We can see how many modes we need to have a “perfect” reconstruction (the original image is shown on the right):

_, ax = plt.subplots(1, 5, figsize=(10, 3))
frames = [50, 250, 750, 2000]
for i in range(4):
    ax[i].imshow(reconst[frames[i], ...], cmap=plt.get_cmap('gray'))
    ax[i].axis("off")
    ax[i].text(5, 8, f"{frames[i]}", c="w", fontsize=12)
ax[4].imshow(dataset[frame, :], cmap=plt.get_cmap('gray'))
ax[4].axis("off")
plt.show()
../_images/pca_rotation_27_0.png

It shows above that we can reconstruct the shape with very high accuracy with around 750 eigenmodes but the intensity doesn’t get to the correct level until we include some 2000 modes in the reconstruction. Depending on how much information loss we can afford, one might have to preserve a large number of eigenmodes. This trend can be seen in the following two other examples.

Example 2

frame = 450
plt.imshow(dataset[frame, :], cmap=plt.get_cmap('gray'))
plt.axis('off')
plt.show()
../_images/pca_rotation_29_0.png
reconst = reconst_img(frame)
_, ax = plt.subplots(2, 5, figsize=(10, 4))
for j in range(2):
    for i in range(5):
        _frame = i*5+j*5*5
        ax[j, i].imshow(reconst[_frame], cmap=plt.get_cmap('gray'))
        ax[j, i].axis("off")
        ax[j, i].text(5, 8, f"{_frame}", c="w", fontsize=12)
plt.show()
../_images/pca_rotation_30_0.png
_, ax = plt.subplots(1, 5, figsize=(10, 3))
frames = [50, 250, 750, 2000]
for i in range(4):
    ax[i].imshow(reconst[frames[i], ...], cmap=plt.get_cmap('gray'))
    ax[i].axis("off")
    ax[i].text(5, 8, f"{frames[i]}", c="w", fontsize=12)
ax[4].imshow(dataset[frame, :], cmap=plt.get_cmap('gray'))
ax[4].axis("off")
plt.show()
../_images/pca_rotation_31_0.png

Example 3

frame = 2450
plt.imshow(dataset[frame, :], cmap=plt.get_cmap('gray'))
plt.axis('off')
plt.show()
../_images/pca_rotation_33_0.png
reconst = reconst_img(frame)
_, ax = plt.subplots(2, 5, figsize=(10, 4))
for j in range(2):
    for i in range(5):
        _frame = i*5+j*5*5
        ax[j, i].imshow(reconst[_frame], cmap=plt.get_cmap('gray'))
        ax[j, i].axis("off")
        ax[j, i].text(5, 8, f"{_frame}", c="w", fontsize=12)
plt.show()
../_images/pca_rotation_34_0.png
_, ax = plt.subplots(1, 5, figsize=(10, 3))
frames = [50, 250, 750, 2000]
for i in range(4):
    ax[i].imshow(reconst[frames[i], ...], cmap=plt.get_cmap('gray'))
    ax[i].axis("off")
    ax[i].text(5, 8, f"{frames[i]}", c="w", fontsize=12)
ax[4].imshow(dataset[frame, :], cmap=plt.get_cmap('gray'))
ax[4].axis("off")
plt.show()
../_images/pca_rotation_35_0.png

Conclusions

So it is fairly clear at this point that, at least for this particular dataset, we can’t really use 2-3 eigenmodes from linear PCA/POD to “encode” the dataset like we are (nearly) able to with the autoencoders presented in the first four parts of this series.
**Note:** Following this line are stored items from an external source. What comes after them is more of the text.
import Mathlib
import HarnessLib
import Summits.Langlands.Langlands.Theses.ParityBlindBianchi
import Summits.Langlands.Langlands.Theses.RuelleTorsionArtinWeight
import Summits.Langlands.Langlands.Theorems.ParityBlindBianchiArtinWeightRealisationLevelCuspFormsDischarged
import Literature.NumberTheory.Automorphic.CaraianiNewtonModularity
import Literature.NumberTheory.Automorphic.PiOfArtinRepAtSigmaUnramifiedPlaces
import Literature.NumberTheory.Automorphic.StrongArtinGL2

/-!
# SKELETON — crux stmt-Langlands-15111 `ParityBlindBianchi.ArtinWeightRealisationLevel` (R′),
# line `SketchIdeator4` = idea `cap-wall-patching-e5-door` (round 2, ideator 4)

Lead prover-line-stmt-Langlands-15111-a1-0, 2026-08-17.  Built from the ideator's
`Cruxes/ArtinWeightRealisationLevel/SketchIdeator4.lean` (rc 0, 0 sorries, hypotheses as `def … : Prop`)
by turning its four propositions and the two classical named facts it consumes into six registered
`stub_*` theorems; `ArtinWeightRealisationLevel_of` proves the crux BY NAME from them through the
landed `artinWeightRealisationLevel_of_artinWeightRealisation_insoluble_of_gelbart` (p115022).
Sorries: exactly the six stubs.  The two parametrised predicates `DoorOutput`, `GL4HostPattern`
are the card's (verbatim); they are not tree declarations (card item D1 asks crux-plan for them).
-/

noncomputable section

open scoped BigOperators Topology Classical Matrix Polynomial NumberField
open Filter Set Function
open Literature.NumberTheory.Automorphic Literature.NumberTheory.GaloisRepresentations
  IsDedekindDomain

set_option linter.dupNamespace false

namespace Summit.Langlands.Langlands.Theorems.ArtinWeightRealisationLevel

/-- `5` is prime (instance needed to speak of `ℚ̄₅ = PadicAlgCl 5`). [folklore] -/
instance fact_prime_five : Fact (Nat.Prime 5) := ⟨by norm_num⟩

/-- **Door output over `L`** (card `cap-wall-patching-e5-door`, verbatim): a modular `E/L`, a
finite-order `χ : Γ_L → ℚ̄_pˣ` and `ι₅ : ℚ̄₅ ≃ ℂ` with `tr σ|_L(Frob_w) ≡ χ(Frob_w)·a_w(E)` modulo the
maximal ideal of `ℤ̄₅` at a.e. `w` (the cofinite trace shadow of `r̄_{E,5} ≅ σ̄|_L ⊗ χ̄`). [folklore] -/
def DoorOutput (K : Type) [Field K] [NumberField K] (p : ℕ) [Fact p.Prime]
    (ι : PadicAlgCl p ≃+* ℂ) (σ : FramedGaloisRep K (PadicAlgCl p) 2)
    (L : Type) [Field L] [NumberField L] [Algebra K L] : Prop :=
  ∃ (E : WeierstrassCurve (𝓞 L)) (χ : FramedGaloisRep L (PadicAlgCl p) 1)
    (ι₅ : PadicAlgCl 5 ≃+* ℂ),
    E.Δ ≠ 0 ∧ IsModularEllipticCurve L E ∧ Finite χ.toMonoidHom.range ∧
      ∀ᶠ w : HeightOneSpectrum (𝓞 L) in cofinite,
        ∃ (P Q : Polynomial (PadicAlgCl p)),
          (σ.restrictField L).IsUnramifiedAt w ∧ (σ.restrictField L).HasFrobCharpolyAt w P ∧
            χ.IsUnramifiedAt w ∧ χ.HasFrobCharpolyAt w Q ∧
              ‖ι₅.symm (ι (P.coeff 1) - ι (Q.coeff 0) * (frobTraceAt E w : ℂ))‖ < 1

/-- **Host pattern** over a number field `L` (card, verbatim the sibling's `GL4HostPattern`): an
automorphic representation `Θ` of `GL₄(𝔸_L)` whose Satake multiset at a.e. `v` is
`A·q_v^{-1/2} ⊎ B·q_v^{1/2}` with `B` unitary and `A` carrying the arithmetic-Frobenius polynomial
of `σ`. [folklore] -/
def GL4HostPattern (L : Type) [Field L] [NumberField L] (p : ℕ) [Fact p.Prime]
    (ι : PadicAlgCl p ≃+* ℂ) (σ : FramedGaloisRep L (PadicAlgCl p) 2) : Prop :=
  ∃ (hcpt4 : isCompact_glFiniteIntegralLevel 4 L)
    (Θ : AutomorphicRepData (AutomorphyDatum.gl 4 L hcpt4)),
    ∀ᶠ v : HeightOneSpectrum (𝓞 L) in cofinite, ∃ A B : Multiset ℂ,
      Θ.HasSatakeParamAt v
          (A.map (fun a ↦ a * (((Real.sqrt (v.residueCard : ℝ) : ℝ) : ℂ))⁻¹) +
            B.map (fun b ↦ b * ((Real.sqrt (v.residueCard : ℝ) : ℝ) : ℂ))) ∧
        (∀ b ∈ B, ‖b‖ = 1) ∧
        σ.IsUnramifiedAt v ∧ σ.HasFrobCharpolyAt v (arithFrobPolyOfSatake ι v.residueCard 1 A)

/-! ## The six registered stubs -/

/-- **stub_e5Door** (card K2, `E5Door`): the E[5]-door — for `K` totally complex and `σ` finite-image
irreducible with insoluble projective image there is a solvable Galois, totally complex `L/K` over which
`σ` stays irreducible insoluble and a door output (modular `E/L` with `r̄_{E,5} ≅ σ̄|_L ⊗ χ̄`).
Claimed in print up to assembly: Shepherd-Barron–Taylor 1997; AKT23 Prop. 9.13; Caraiani–Newton
Prop. 6.1.5 / Lemma 6.1.4 / Thm. 6.1. [cite: CaraianiNewton2023, Prop. 6.1.5] -/
theorem stub_e5Door :
    ∀ (K : Type) [Field K] [NumberField K], NumberField.IsTotallyComplex K →
    ∀ (p : ℕ) [Fact p.Prime] (ι : PadicAlgCl p ≃+* ℂ) (σ : FramedGaloisRep K (PadicAlgCl p) 2),
      Finite σ.toMonoidHom.range → σ.toGaloisRep.IsIrreducible →
        ¬ IsSolvable (projectiveImage σ.toMonoidHom) →
          ∃ (L : Type) (_ : Field L) (_ : NumberField L) (_ : Algebra K L) (_ : IsGalois K L),
            IsSolvable (L ≃ₐ[K] L) ∧ NumberField.IsTotallyComplex L ∧
              Finite (σ.restrictField L).toMonoidHom.range ∧
              (σ.restrictField L).toGaloisRep.IsIrreducible ∧
              ¬ IsSolvable (projectiveImage (σ.restrictField L).toMonoidHom) ∧
                DoorOutput K p ι σ L := by
  sorry

/-- **stub_capWallHost** (card K1, `CAPWallHost`, THE NEW CRUX — not in print): residually-CAP
Calegari–Geraghty patching of the ordinary higher Hida complex of `U(2,2)/L⁺` at the scalar-weight-2
wall ⇒ the Artin–CAP pseudocharacter is carried by a classical coherent class ⇒ (Harris–Zucker + Mok)
the GL₄/L host pattern for `σ|_L`. [folklore] -/
theorem stub_capWallHost :
    ∀ (K : Type) [Field K] [NumberField K], NumberField.IsTotallyComplex K →
    ∀ (p : ℕ) [Fact p.Prime] (ι : PadicAlgCl p ≃+* ℂ) (σ : FramedGaloisRep K (PadicAlgCl p) 2)
      (L : Type) [Field L] [NumberField L] [Algebra K L] [IsGalois K L],
      IsSolvable (L ≃ₐ[K] L) → NumberField.IsTotallyComplex L →
        Finite (σ.restrictField L).toMonoidHom.range →
          (σ.restrictField L).toGaloisRep.IsIrreducible →
            ¬ IsSolvable (projectiveImage (σ.restrictField L).toMonoidHom) →
              DoorOutput K p ι σ L → GL4HostPattern L p ι (σ.restrictField L) := by
  sorry

/-- **stub_gl4HostExit** (card P1, `GL4HostExit`, verbatim the sibling's): exit by cuspidal support
(Langlands 1979 Prop. 2 + Jacquet–Shalika bounds + Chebotarev/Brauer–Nesbitt). [cite: Langlands1979Notion, Prop. 2] -/
theorem stub_gl4HostExit :
    ∀ (L : Type) [Field L] [NumberField L] (p : ℕ) [Fact p.Prime] (ι : PadicAlgCl p ≃+* ℂ)
    (σ : FramedGaloisRep L (PadicAlgCl p) 2), Finite σ.toMonoidHom.range →
      σ.toGaloisRep.IsIrreducible → GL4HostPattern L p ι σ →
        ∃ (hcpt : isCompact_glFiniteIntegralLevel 2 L) (π : CuspidalAutomorphicRepData 2 L hcpt),
          ∀ᶠ w : HeightOneSpectrum (𝓞 L) in cofinite,
            Summit.Langlands.SatakeFrobCompatibleAt ι π.1 σ w := by
  sorry

/-- **stub_solvableArtinDescentAE** (card K3, `SolvableArtinDescentAE`): a.e. automorphy of `σ|_L` for
`L/K` solvable Galois and `σ` insoluble-projective ⇒ a.e. automorphy of `σ` over `K` (claimed: Langlands
1980 / Arthur–Clozel III.4.2 bootstrapped along a cyclic tower). [cite: ArthurClozelAMS120, Ch. 3 Thm. 4.2] -/
theorem stub_solvableArtinDescentAE :
    ∀ (K : Type) [Field K] [NumberField K] (p : ℕ) [Fact p.Prime] (ι : PadicAlgCl p ≃+* ℂ)
    (σ : FramedGaloisRep K (PadicAlgCl p) 2) (L : Type) [Field L] [NumberField L] [Algebra K L]
    [IsGalois K L], IsSolvable (L ≃ₐ[K] L) → Finite σ.toMonoidHom.range →
      σ.toGaloisRep.IsIrreducible → ¬ IsSolvable (projectiveImage σ.toMonoidHom) →
        (∃ (hcptL : isCompact_glFiniteIntegralLevel 2 L) (πL : CuspidalAutomorphicRepData 2 L hcptL),
          ∀ᶠ w : HeightOneSpectrum (𝓞 L) in cofinite,
            Summit.Langlands.SatakeFrobCompatibleAt ι πL.1 (σ.restrictField L) w) →
        ∃ (hcpt : isCompact_glFiniteIntegralLevel 2 K) (π : CuspidalAutomorphicRepData 2 K hcpt),
          ∀ᶠ v : HeightOneSpectrum (𝓞 K) in cofinite,
            Summit.Langlands.SatakeFrobCompatibleAt ι π.1 σ v := by
  sorry

/-- **stub_strongArtinOfIsSolvable** = the NAMED FACT `strongArtin_of_isSolvable` (Langlands–Tunnell in
automorphic form, Gelbart 1997 Thm. 2.1), consumed by the closing kit for the solvable sector.
[cite: Gelbart1997, Thm. 2.1] -/
theorem stub_strongArtinOfIsSolvable : strongArtin_of_isSolvable := by
  sorry

/-- **stub_gelbartShadow** = the NAMED FACT `frobSatakeCompatibleAt_of_isPiOfArtinRep_of_isUnramifiedAt`
(Gelbart 1997 Prop. 4.1, σ-unramified shadow ⇐ JL 1970 twisted Hecke theory), consumed by the closing
kit for "a.e. ⇒ every good place". [cite: Gelbart1997, Prop. 4.1] -/
theorem stub_gelbartShadow : frobSatakeCompatibleAt_of_isPiOfArtinRep_of_isUnramifiedAt := by
  sorry

/-! ## Composition -/

/-- **Insoluble Artin over totally complex fields, a.e., with NO occurrence hypothesis** — the line's
Transfer C⁺, from stubs 1–4 (door → wall → exit → descent). [folklore] -/
theorem insolubleArtinAE_of_stubs :
    ∀ (K : Type) [Field K] [NumberField K], NumberField.IsTotallyComplex K →
    ∀ (p : ℕ) [Fact p.Prime] (ι : PadicAlgCl p ≃+* ℂ) (σ : FramedGaloisRep K (PadicAlgCl p) 2),
      Finite σ.toMonoidHom.range → σ.toGaloisRep.IsIrreducible →
        ¬ IsSolvable (projectiveImage σ.toMonoidHom) →
          ∃ (hcpt : isCompact_glFiniteIntegralLevel 2 K) (π : CuspidalAutomorphicRepData 2 K hcpt),
            ∀ᶠ v : HeightOneSpectrum (𝓞 K) in cofinite,
              Summit.Langlands.SatakeFrobCompatibleAt ι π.1 σ v := by
  intro K _ _ hK p _ ι σ hfin hirr hins
  obtain ⟨L, _, _, _, _, hsolv, hL, hfinL, hirrL, hinsL, hOut⟩ := stub_e5Door K hK p ι σ hfin hirr hins
  have hHost : GL4HostPattern L p ι (σ.restrictField L) :=
    stub_capWallHost K hK p ι σ L hsolv hL hfinL hirrL hinsL hOut
  obtain ⟨hcptL, πL, hπL⟩ := stub_gl4HostExit L p ι (σ.restrictField L) hfinL hirrL hHost
  exact stub_solvableArtinDescentAE K p ι σ L hsolv hfin hirr hins ⟨hcptL, πL, hπL⟩

/-- **The crux BY NAME** from the six stubs, through the accepted
`artinWeightRealisationLevel_of_artinWeightRealisation_insoluble_of_gelbart` (p115022). The occurrence
hypothesis of R′ is discarded at the insoluble core (the card's design). [folklore] -/
theorem ArtinWeightRealisationLevel_of :
    Summit.Langlands.Langlands.Theses.ParityBlindBianchi.ArtinWeightRealisationLevel := by
  refine artinWeightRealisationLevel_of_artinWeightRealisation_insoluble_of_gelbart
    stub_strongArtinOfIsSolvable stub_gelbartShadow ?_
  intro K _ _ hK _h2 p _ ι σ hfin hirr hins _hocc
  exact insolubleArtinAE_of_stubs K hK p ι σ hfin hirr hins

end Summit.Langlands.Langlands.Theorems.ArtinWeightRealisationLevel

end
Moreover, from the eigenmodes it is clear that linear PCA can’t really identify the key features (size, axes and rotation) embedded into the dataset. Therefore, it is difficult if not impossible to comprehend these eigenmodes, just like in the case of standard autoencoders.
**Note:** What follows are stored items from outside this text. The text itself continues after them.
import Mathlib
import Summits.Ventures.PercRepro2.SwOutMultiRootECube
import Summits.Ventures.PercRepro2.SwOutCoreCube
import Summits.Ventures.PercRepro2.SwOutArmGTyped

/-!
# The multi-root core cube with root–root edges: the edge sets, the flip and the inequality
(blind cell PercRepro2, night-4 g34, 2026-08-29; proofs/NIGHT4-G34.md §8)

The red edge set of `h` is increasing in the cube point and the blue one decreasing, the flip of
the cube (every arm and every root–root edge) exchanges the red and the blue clusters and edge
sets of a root, the cube stays in the class, the general doubly typed side pulls back to a lower
set, the realisation is injective, and the rigid counting inequality holds on `gTypedQ` over the
cube `coreCubeRR`: **`MultiBaseE.card_coreCubeRR_le_g`** (g10's `card_le_of_cube_edges` on the
cube `Config (ι ⊕ ↥RR)`).
-/

namespace Summit.Ventures.PercRepro2

namespace LocRows

open Hull

variable {V : Type*} {E : Type*}

open scoped Classical

variable {ends : E → Sym2 V}

section CubeDef

variable [Fintype E] [DecidableEq E] {ι : Type*} [Fintype ι]

variable (ends) in
/-- The cube with root–root coordinates: the realisations of all cube points. -/
noncomputable def coreCubeRR (A : ι → Set V) (RR : Finset E) (ζ : Config E) : Finset (Config E) :=
  Finset.univ.image (coreRealRR ends A RR ζ)

/-- Membership in the cube. -/
lemma mem_coreCubeRR {A : ι → Set V} {RR : Finset E} {ζ ζ' : Config E} :
    ζ' ∈ coreCubeRR ends A RR ζ ↔ ∃ ω, coreRealRR ends A RR ζ ω = ζ' := by
  simp only [coreCubeRR, Finset.mem_image, Finset.mem_univ, true_and]

end CubeDef

section Ineq

variable {ι : Type*} {A : ι → Set V} {ζ : Config E} {R H : Set V} {RR : Finset E} {h : V}
  (hb : MultiBaseE ends ζ R H A RR)
include hb

/-- **The red edge set of `h` is increasing in the cube point.** -/
theorem MultiBaseE.redEdges_coreRealRR_mono (hh : h ∈ R) {ω ω' : Config (ι ⊕ ↥RR)} (hω : ω ≤ ω') :
    redEdges ends (coreRealRR ends A RR ζ ω) h ⊆ redEdges ends (coreRealRR ends A RR ζ ω') h := by
  rintro e ⟨he, hw⟩
  exact ⟨hb.coreRealRR_le_of_within_true hω (hb.within_cluster_subset hh ω hw) he,
    within_mono (hb.cluster_coreRealRR_mono hh hω) hw⟩

/-- **The blue edge set of `h` is decreasing in the cube point.** -/
theorem MultiBaseE.blueEdges_coreRealRR_anti (hh : h ∈ R) {ω ω' : Config (ι ⊕ ↥RR)} (hω : ω ≤ ω') :
    blueEdges ends (coreRealRR ends A RR ζ ω') h ⊆ blueEdges ends (coreRealRR ends A RR ζ ω) h := by
  rintro e ⟨he, hw⟩
  refine ⟨?_, within_mono (hb.cluster_blue_coreRealRR_anti hh hω) hw⟩
  rw [blue_eq_true_iff] at he ⊢
  exact hb.coreRealRR_blue_of_within_false hω (hb.within_cluster_blue_subset hh ω' hw) he

/-! ### The flip of the cube -/

/-- The flipped cube point negates every edge touching an arm or joining two roots. -/
lemma MultiBaseE.coreRealRR_flipAll_apply {ω : Config (ι ⊕ ↥RR)} {e : E}
    (he : e ∈ touches ends (allArms A) ∨ e ∈ RR) :
    coreRealRR ends A RR ζ (flipAll ω) e = !coreRealRR ends A RR ζ ω e := by
  by_cases hrr : e ∈ RR
  · rw [coreRealRR_apply_rr hrr, coreRealRR_apply_rr hrr]
    by_cases hi : ω (Sum.inr ⟨e, hrr⟩) = true
    · have : flipAll ω (Sum.inr ⟨e, hrr⟩) ≠ true := by simp [flipAll, hi]
      rw [if_neg this, if_pos hi]
    · have : flipAll ω (Sum.inr ⟨e, hrr⟩) = true := by simp [flipAll]; simpa using hi
      rw [if_pos this, if_neg hi, Bool.not_not]
  · have ht : e ∈ touches ends (allArms A) := by
      rcases he with he | he
      · exact he
      · exact absurd he hrr
    obtain ⟨i, x, y, hxy, hx⟩ := MultiBaseE.exists_arm_of_touches_allArms ht
    rw [hb.coreRealRR_apply_of_mem hxy hx, hb.coreRealRR_apply_of_mem hxy hx]
    by_cases hi : ω (Sum.inl i) = true
    · have : flipAll ω (Sum.inl i) ≠ true := by simp [flipAll, hi]
      rw [if_neg this, if_pos hi]
    · have : flipAll ω (Sum.inl i) = true := by simp [flipAll]; simpa using hi
      rw [if_pos this, if_neg hi, Bool.not_not]

/-- An edge inside `H` touches an arm or joins two roots. -/
lemma MultiBaseE.touches_or_rr_of_within {e : E} (he : e ∈ within ends H) :
    e ∈ touches ends (allArms A) ∨ e ∈ RR := by
  obtain ⟨x, hx, y, hy, hxy⟩ := he
  by_cases hxR : x ∈ R
  · by_cases hyR : y ∈ R
    · exact Or.inr (hb.mem_rr hxR hyR hxy)
    · obtain ⟨i, hi⟩ := hb.arm_cover y hy hyR
      exact Or.inl ⟨y, ⟨i, hi⟩, x, ends_swap hxy⟩
  · obtain ⟨i, hi⟩ := hb.arm_cover x hx hxR
    exact Or.inl ⟨x, ⟨i, hi⟩, y, hxy⟩

/-- **The flip of the cube exchanges the red and the blue clusters of a root.** -/
theorem MultiBaseE.cluster_blue_coreRealRR_flipAll {r : V} (hr : r ∈ R) (ω : Config (ι ⊕ ↥RR)) :
    cluster ends (blue (coreRealRR ends A RR ζ (flipAll ω))) r =
      cluster ends (coreRealRR ends A RR ζ ω) r := by
  have hsub : within ends (R ∪ armsTrueC A (armPart ω)) ⊆ within ends H := by
    rintro e ⟨x, hx, y, hy, hxy⟩
    have key : ∀ z, z ∈ R ∪ armsTrueC A (armPart ω) → z ∈ H := by
      rintro z (hz | ⟨i, _, hz⟩)
      · exact hb.root_sub hz
      · exact (hb.arm_sub i z hz).1
    exact ⟨x, key x hx, y, key y hy, hxy⟩
  have hag : ∀ e ∈ within ends (R ∪ armsTrueC A (armPart ω)),
      blue (coreRealRR ends A RR ζ (flipAll ω)) e = coreRealRR ends A RR ζ ω e := by
    intro e he
    rw [blue_apply, hb.coreRealRR_flipAll_apply (hb.touches_or_rr_of_within (hsub he)),
      Bool.not_not]
  have hflip : armsFalseC A (armPart (flipAll ω)) = armsTrueC A (armPart ω) := by
    ext x; simp [armsFalseC, armsTrueC, armPart, flipAll]
  apply Set.Subset.antisymm
  · refine cluster_subset_of_le_within (S := R ∪ armsTrueC A (armPart ω)) ?_ (Or.inl hr)
      (fun e he h' => by rw [← hag e he]; exact h')
    intro x hx y hxy
    have := hb.blue_closed (flipAll ω) (x := x) (y := y) (by rwa [hflip]) hxy
    rwa [hflip] at this
  · exact cluster_subset_of_le_within (S := R ∪ armsTrueC A (armPart ω))
      (fun _ hx _ hxy => hb.red_closed ω hx hxy) (Or.inl hr)
      (fun e he h' => by rw [hag e he]; exact h')

/-- **The flip of the cube exchanges the red and the blue edge sets of `h`.** -/
theorem MultiBaseE.blueEdges_coreRealRR_flipAll (hh : h ∈ R) (ω : Config (ι ⊕ ↥RR)) :
    blueEdges ends (coreRealRR ends A RR ζ (flipAll ω)) h =
      redEdges ends (coreRealRR ends A RR ζ ω) h := by
  ext e
  simp only [blueEdges, mem_redEdges, hb.cluster_blue_coreRealRR_flipAll hh ω]
  have hsub : within ends (cluster ends (coreRealRR ends A RR ζ ω) h) ⊆ within ends H :=
    within_mono (fun x hx => hb.hull_subset ω hh (Or.inl hx))
  constructor
  · rintro ⟨he, hw⟩
    refine ⟨?_, hw⟩
    rw [blue_apply, hb.coreRealRR_flipAll_apply (hb.touches_or_rr_of_within (hsub hw)),
      Bool.not_not] at he
    exact he
  · rintro ⟨he, hw⟩
    refine ⟨?_, hw⟩
    rw [blue_apply, hb.coreRealRR_flipAll_apply (hb.touches_or_rr_of_within (hsub hw)),
      Bool.not_not]
    exact he

/-! ### The class, the side, the injectivity and the inequality -/

/-- **The cube stays in the class** (`H ⊆ U`, the base in the class). -/
theorem MultiBaseE.coreRealRR_mem_outClass [Fintype E] [DecidableEq E] {U : Set V} {ξ : Config E}
    (hh : h ∈ R) (hHU : H ⊆ U) (hcl : ζ ∈ outClass ends U h ξ) (ω : Config (ι ⊕ ↥RR)) :
    coreRealRR ends A RR ζ ω ∈ outClass ends U h ξ := by
  rw [mem_outClass] at hcl ⊢
  refine ⟨fun e he => ?_, (hb.hull_subset ω hh).trans hHU⟩
  rw [← hcl.1 e he]
  apply MultiBaseE.coreRealRR_apply_of_notMem
  · intro ht
    apply he
    obtain ⟨x, ⟨i, hx⟩, y, hxy⟩ := ht
    exact ⟨x, hHU (hb.arm_sub i x hx).1, y, hxy⟩
  · intro hrr
    apply he
    obtain ⟨r, hr, r', -, hrr'⟩ := (hb.rr_iff e).1 hrr
    exact ⟨r, hHU (hb.root_sub hr), r', hrr'⟩

/-- **The general doubly typed side pulls back to a lower set of the cube** (`l` and `X` outside
`H`). -/
theorem MultiBaseE.coreRealRR_mem_gTypedQ_of_le [Fintype E] [DecidableEq E] {l : V}
    {𝓤 𝓓 𝓓'' : Set (Set V)} {X : Set V} {𝓤' : Set (Set V)} (hh : h ∈ R) (h𝓤 : IsUpperSet 𝓤)
    (h𝓓 : IsLowerSet 𝓓) (h𝓓'' : IsLowerSet 𝓓'') (h𝓤' : IsUpperSet 𝓤') (hl : l ∉ H)
    (hX : ∀ x ∈ X, x ∉ H) {ω ω' : Config (ι ⊕ ↥RR)} (hω : ω ≤ ω')
    (hQ : coreRealRR ends A RR ζ ω' ∈ gTypedQ ends l h 𝓤 𝓓 𝓓'' X 𝓤') :
    coreRealRR ends A RR ζ ω ∈ gTypedQ ends l h 𝓤 𝓓 𝓓'' X 𝓤' := by
  rw [mem_gTypedQ] at hQ ⊢
  obtain ⟨-, hA, hB, hRh, -, hBh⟩ := hQ
  refine ⟨?_, h𝓤 (hb.cluster_out_coreRealRR_anti hl hω) hA,
    h𝓓 (hb.cluster_blue_out_coreRealRR_mono hl hω) hB,
    h𝓓'' (hb.cluster_coreRealRR_mono hh hω) hRh, ?_,
    h𝓤' (hb.cluster_blue_coreRealRR_anti hh hω) hBh⟩
  · rintro (hhl | hhl)
    · exact (hb.root_notMem_cluster_out ω hl hh).1 hhl
    · exact (hb.root_notMem_cluster_out ω hl hh).2 hhl
  · intro x hx hxH
    exact hX x hx (hb.hull_subset ω hh hxH)

/-- **The realisation is injective.** -/
theorem MultiBaseE.coreRealRR_injective : Function.Injective (coreRealRR ends A RR ζ) := by
  intro ω ω' heq
  funext i
  rcases i with i | ⟨e, he⟩
  · obtain ⟨x, hx⟩ := hb.arm_nonempty i
    obtain ⟨r, hr, hxr⟩ := hb.conn i x hx
    have hxe : ∃ e, x ∈ ends e :=
      exists_edge_of_mem_cluster (h := r) hxr (fun h' => (hb.arm_sub i x hx).2 (h' ▸ hr))
    obtain ⟨e, hxe⟩ := hxe
    have hxy : ends e = s(x, Sym2.Mem.other hxe) := (Sym2.other_spec hxe).symm
    have h1 := hb.coreRealRR_apply_of_mem (ω := ω) hxy hx
    have h2 := hb.coreRealRR_apply_of_mem (ω := ω') hxy hx
    rw [heq] at h1
    rw [h1] at h2
    by_contra hne
    have key : ∀ b b' : Bool, b ≠ b' →
        (if b = true then ζ e else !ζ e) ≠ (if b' = true then ζ e else !ζ e) := by
      intro b b' hbb'
      cases b <;> cases b' <;> simp at hbb' ⊢
    exact key _ _ hne h2
  · have h1 := hb.coreRealRR_rr_edge (ω := ω) he
    have h2 := hb.coreRealRR_rr_edge (ω := ω') he
    rw [heq] at h1
    by_contra hne
    cases hω : ω (Sum.inr ⟨e, he⟩) with
    | true =>
      have := h2.1 (h1.2 hω)
      rw [hω] at hne; exact hne this.symm
    | false =>
      have h3 : ω' (Sum.inr ⟨e, he⟩) ≠ true := fun h' => by
        have := h1.1 (h2.2 h'); rw [hω] at this; simp at this
      have h3' : ω' (Sum.inr ⟨e, he⟩) = false := Bool.eq_false_iff.mpr h3
      rw [hω, h3'] at hne; exact hne rfl

/-- **THE MULTI-ROOT CUBE INEQUALITY WITH ROOT–ROOT EDGES, GENERAL DOUBLY TYPED SIDE.** -/
theorem MultiBaseE.card_coreCubeRR_le_g [Fintype E] [DecidableEq E] [Fintype ι] {U : Set V} {l : V}
    {𝓤 𝓓 𝓓'' : Set (Set V)} {X : Set V} {𝓤' : Set (Set V)} (hh : h ∈ R) (h𝓤 : IsUpperSet 𝓤)
    (h𝓓 : IsLowerSet 𝓓) (h𝓓'' : IsLowerSet 𝓓'') (h𝓤' : IsUpperSet 𝓤') (hHU : H ⊆ U) (hl : l ∉ U)
    (hX : ∀ x ∈ X, x ∉ H) {𝓔 : Set (Set E)} (h𝓔 : IsUpperSet 𝓔) :
    ((coreCubeRR ends A RR ζ).filter fun ζ' =>
        ζ' ∈ gTypedQ ends l h 𝓤 𝓓 𝓓'' X 𝓤' ∧ redEdges ends ζ' h ∈ 𝓔).card ≤
      ((coreCubeRR ends A RR ζ).filter fun ζ' =>
        ζ' ∈ gTypedQ ends l h 𝓤 𝓓 𝓓'' X 𝓤' ∧ blueEdges ends ζ' h ∈ 𝓔).card := by
  have hlH : l ∉ H := fun h' => hl (hHU h')
  have key := card_le_of_cube_edges (ends := ends) (coreRealRR ends A RR ζ) hb.coreRealRR_injective
    (coreCubeRR ends A RR ζ) (fun ζ' => mem_coreCubeRR)
    (↑(gTypedQ ends l h 𝓤 𝓓 𝓓'' X 𝓤'))
    (fun ω' ω hω hQ => hb.coreRealRR_mem_gTypedQ_of_le hh h𝓤 h𝓓 h𝓓'' h𝓤' hlH hX hω hQ) h
    (fun 𝓔' h𝓔' ω ω' hω hω𝓔 => h𝓔' (hb.redEdges_coreRealRR_mono hh hω) hω𝓔)
    (fun 𝓔' h𝓔' ω' ω hω hω𝓔 => h𝓔' (hb.blueEdges_coreRealRR_anti hh hω) hω𝓔)
    (fun ω => hb.blueEdges_coreRealRR_flipAll hh ω) h𝓔
  simpa only [Finset.mem_coe] using key

end Ineq

end LocRows

end Summit.Ventures.PercRepro2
However, the turnover time of PCA is much shorter comparing to training and optimizing the PCA autoencoders may require. I would probably always apply PCA/POD first and see if I could achieve the desired feature extraction, especially when there exist features that are just linear superpositions of a few eigenmodes.